Diana, Antonio, antes que nada, vayamos al origen de todo. La embarcación El Villa la construyó Antonio Soria, vuestro suegro y padre respectivamente, y ya lleva en la familia tres generaciones. Vosotros habéis abierto una vermutería con el mismo nombre en Barcelona. ¿Fue para conservar y hacer un tributo a esta tradición pesquera, o es tan solo un guiño algo nostálgico?
Este proyecto gastronómico es un tributo a la tradición pesquera y también a la ciudad de Almería, ya que a los dos nos unen lazos familiares en la ciudad –nos conocimos y casamos allí.
Antonio, tú fuiste marinero. Pero según me han comentado, y tal como se dice en la jerga de los de ‘la mar’, tú eres más de agua dulce y dejaste la pesca. ¿Qué te impulsó a dejarlo, y cómo has vivido el cambio del agua a la tierra firme, y, además, en un sitio tan bonito como El Villa?
Empecé muy joven y pensé que me gustaría probar otras cosas. Esto es una tradición familiar y perdurará para siempre, y siempre tendré una puerta abierta en el mar. Además está en muy buenas manos con mis hermanos pequeños liderando la embarcación. Como hermano mayor he querido rendir un homenaje a nuestra tradición, y qué mejor que abrir un espacio gastronómico que tenga un storytelling que explique el trabajo de los pescadores y te transporte a la costa andaluza mediante la música, los olores, la comida y la bebida.

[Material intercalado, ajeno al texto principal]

import Summits.Ventures.CertifiedArithmetic.Expansions.EstimateErrorBound
import Mathlib.Tactic.Linarith
import Mathlib.Tactic.Positivity
import Mathlib.Tactic.Ring
import Mathlib.Tactic.NormNum
/-!
# The coupled invariant `|estimate − Σ| + (5/2)·u·|Σ| ≤ 3u·2^s` on class `W`

NEW WORK in the sense of this development (the routine `estimate` of `predicates.c` and the
expansion classes are Shewchuk's; statements and proofs are ours).  `EstimateErrorBound.lean`
proved `|estimate − Σ| ≤ u·2^s` for a NONOVERLAPPING expansion of floats with components `< 2^s`
(`u = 2^−p`), and `EstimateRelativeError.lean` turns the present file into the sharp RELATIVE
bound `(5/2)·u·|Σ|` on the weakly nonoverlapping class `W` (`IsWeakExpansion`, the class the
expansion algorithms preserve under ties-to-even).  THIS FILE proves, for every `W` expansion of
floats with components `< 2^s` in magnitude (`p ≥ 1`, ANY round-to-nearest, any length, zeros
allowed):
* `abs_estimate_sub_sum_add_le_of_isWeakExpansion` — the COUPLED invariant
  **`|estimate l − Σ l| + (5/2)·u·|Σ l| ≤ 3u·2^s`**: the error budget shrinks linearly as the sum
  approaches the binade boundary (`≤ (u/2)·2^s` at `|Σ| → 2^s`); this is the heart of the
  relative constant `5/2`;
* `IsWeakExpansion.shape_below_top` — the structure of a `W` list under its top component
  `a = M·2^v` (`M` odd) on which the induction runs: either every earlier component lies below
  `2^(v−1)`, or the list is `l₁ ++ [x₀] ++ zeros ++ [a]` with `|x₀| = 2^(v−1)` and `l₁` below
  `2^(v−2)` (no component of a `W` list is adjacent to two others);
* `abs_estimate_step_le_two_add_u` — the summation step of `EstimateErrorBound` in the form
  `(2 + u)·u·|Σ|` (there it is stated with the rounder constant `3u`).
The companion `EstimateAbsoluteErrorWeak.lean` runs the same induction with the budget
`(6/7)·u·2^s` for the plain absolute error.

PROOF.  Strong induction on the length, peeling the top: the last rounding, of a value `≤ 2^s`
in magnitude on the grid, costs `≤ (u/2)·2^s`, and `|a| ≤ 2^s − 2^v`.  In the first shape the
induction hypothesis for the prefix at scale `2^(v−1)` gives
`(u/2)·2^s + 3u·2^(v−1) + (5/2)u(2^s − 2^v) = 3u·2^s − u·2^v`.  In the second shape the rounding
of `estimate l₁ + x₀` (magnitude `≤ 2^v`) costs `≤ (u/2)·2^v`, the hypothesis for `l₁` at scale
`2^(v−2)` gives `(3/4)u·2^v − (5/2)u|Σ l₁|`, and `|Σ| ≤ |a| + 2^(v−1) + |Σ l₁|`: the total is
`(u/2)2^s + (1/2 + 3/4 + 5/4 − 5/2)u·2^v + (5/2)u·2^s = 3u·2^s` EXACTLY — no sign analysis is
needed, and the budget closes with zero slack, which is why `5/2` is the limit of the witnesses.
Every pair `(c, d)` with `|E| + c·u|Σ| ≤ d·u·2^s` provable this way has `d − c ≥ 1/2`;
`(5/2, 3)` is the least pair with `d − c = 1/2`.

EVIDENCE (exhaustive enumeration, engines drafts `estimate_ulp_search/`, class `W`, components
`p`-bit integers below `2^E`, lengths `≤ N`; ties-to-even AND adversarial ties = both directions
explored at every tie): the largest `(|E| + (5/2)u|Σ|)/(u·2^s)` found is `2.9604, 2.9991, 2.9960,
2.9992, 2.9997` at `p = 2, 3, 4, 5, 6` (never above `3`, approaching it).

CONSEQUENCE.  `EstimateRelativeError.lean` derives **`|estimate − Σ| ≤ (5/2)·u·|Σ|`** on `W`
(`p ≥ 2`), sharp by `EstimateUlpCounterexample` (a family with ratio `5/(2 + 5u)`).  For
Shewchuk's stage-C return test with the PRINTED coefficient `resulterrbound = (3 + 8ε)ε` the
margin condition (MR) `δ < (1 − δ)(1 − ε)³·K_R` holds with `δ = 5ε/2` for every `p ≥ 5`
(`StageBMarginsAttained.resulterrbound_margin_of_le_five_halves`; it fails at `p = 4`, and
with the rounder `3ε` it fails at every precision,
`Orient3dStageCMargins.resulterrbound_margin_three_fails`), so the printed stage-C lines of
`orient3dadapt` / `incircleadapt` are certified from `p = 5` on (`Orient3dStageCCorrect`,
`IncircleStageCCorrect`).

Reference for the routine and the class: J. R. Shewchuk, Discrete Comput. Geom. 18 (1997)
305–363, §2.7 (`APPROXIMATE`), §4 (error tables) and `predicates.c` [Shewchuk1997].
-/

Inaugurasteis en enero de 2018, ¿cómo habéis vivido la apertura y crecimiento en durante este primer año? ¿Qué tal van las cosas?
Como todos los negocios, los comienzos son difíciles. Pero como lo hacemos con tanta ilusión y ganas, nos impulsa a seguir adelante con nuestro proyecto. Afortunadamente, las cosas están funcionando bastante bien, y eso que el proyecto es bastante especial y diferente a todo.
Os definís como la primera vermutería especializada en salazones de Barcelona, ¿qué os diferencia de las demás? Y, ¿por qué El Villa debe ser un destino obligatorio para todos los barcelonenses?
Hemos hecho una selección muy cuidada del mundo del mar con mucha variedad y gama, consiguiendo ofrecer lo mejor del salazón, ahumados y conservas. Hemos querido salir del tópico de la mojama e introducir nuevos conceptos como la hueva de atún, de mújol, de maruca, así como la pintarroja, el pulpo seco o el bonito seco, entre otros.
La vermutería está especializada en salazones, pero siendo un negocio familiar, seguro que tenéis un plato estrella (¿la receta de la abuela?). En vuestro caso, ¿cuál es la especialidad de la casa?
Nuestra especialidad es, sin duda, los boquerones en vinagre, que son pescados por El Villa (la embarcación familiar) y preparados por nosotros. Además, también ofrecemos, fuera de carta, platos cocinados típicos de Almería, como pueden ser la marraná de pulpo, las migas o los gurullos.

Anchoas, bonito, pulpo, pez espada… Si tuvierais que escoger un plato de la carta, vuestro favorito, ese que os hace salivar solo de pensar en él, ¿con cuál os quedaríais? 
La joya de El Villa es el pulpo seco, ya que se trata de un producto muy antiguo que reivindica la vuelta a los orígenes y contrasta con la modernidad del local. Es una fusión entre lo viejo y lo nuevo.
Buscáis complacer el paladar de todos vuestros clientes, y para ello conseguís los mejores productos de todas las aguas que bañan la península: el Mediterráneo, el Atlántico y el Cantábrico. ¿Qué destacáis de cada una de las tres costas?
Del Cantábrico, las anchoas. Del Atlántico, las conservas (zamburiñas, mejillones, berberechos, etc.). Y del Mediterráneo, la pintarroja, el pez espada, el pulpo seco, y todos los salazones y ahumados, en general.
El flamenco tiene una importancia caudal en el ambiente de El Villa. ¿Qué referentes os han marcado más en este estilo? ¿Con que artistas creéis que se identifica más vuestra familia?
Los grandes artistas que nos han marcado desde la infancia son Paco de Lucía y Camarón. Aunque también nos gusta acompañarlo con flamenco underground y rumba.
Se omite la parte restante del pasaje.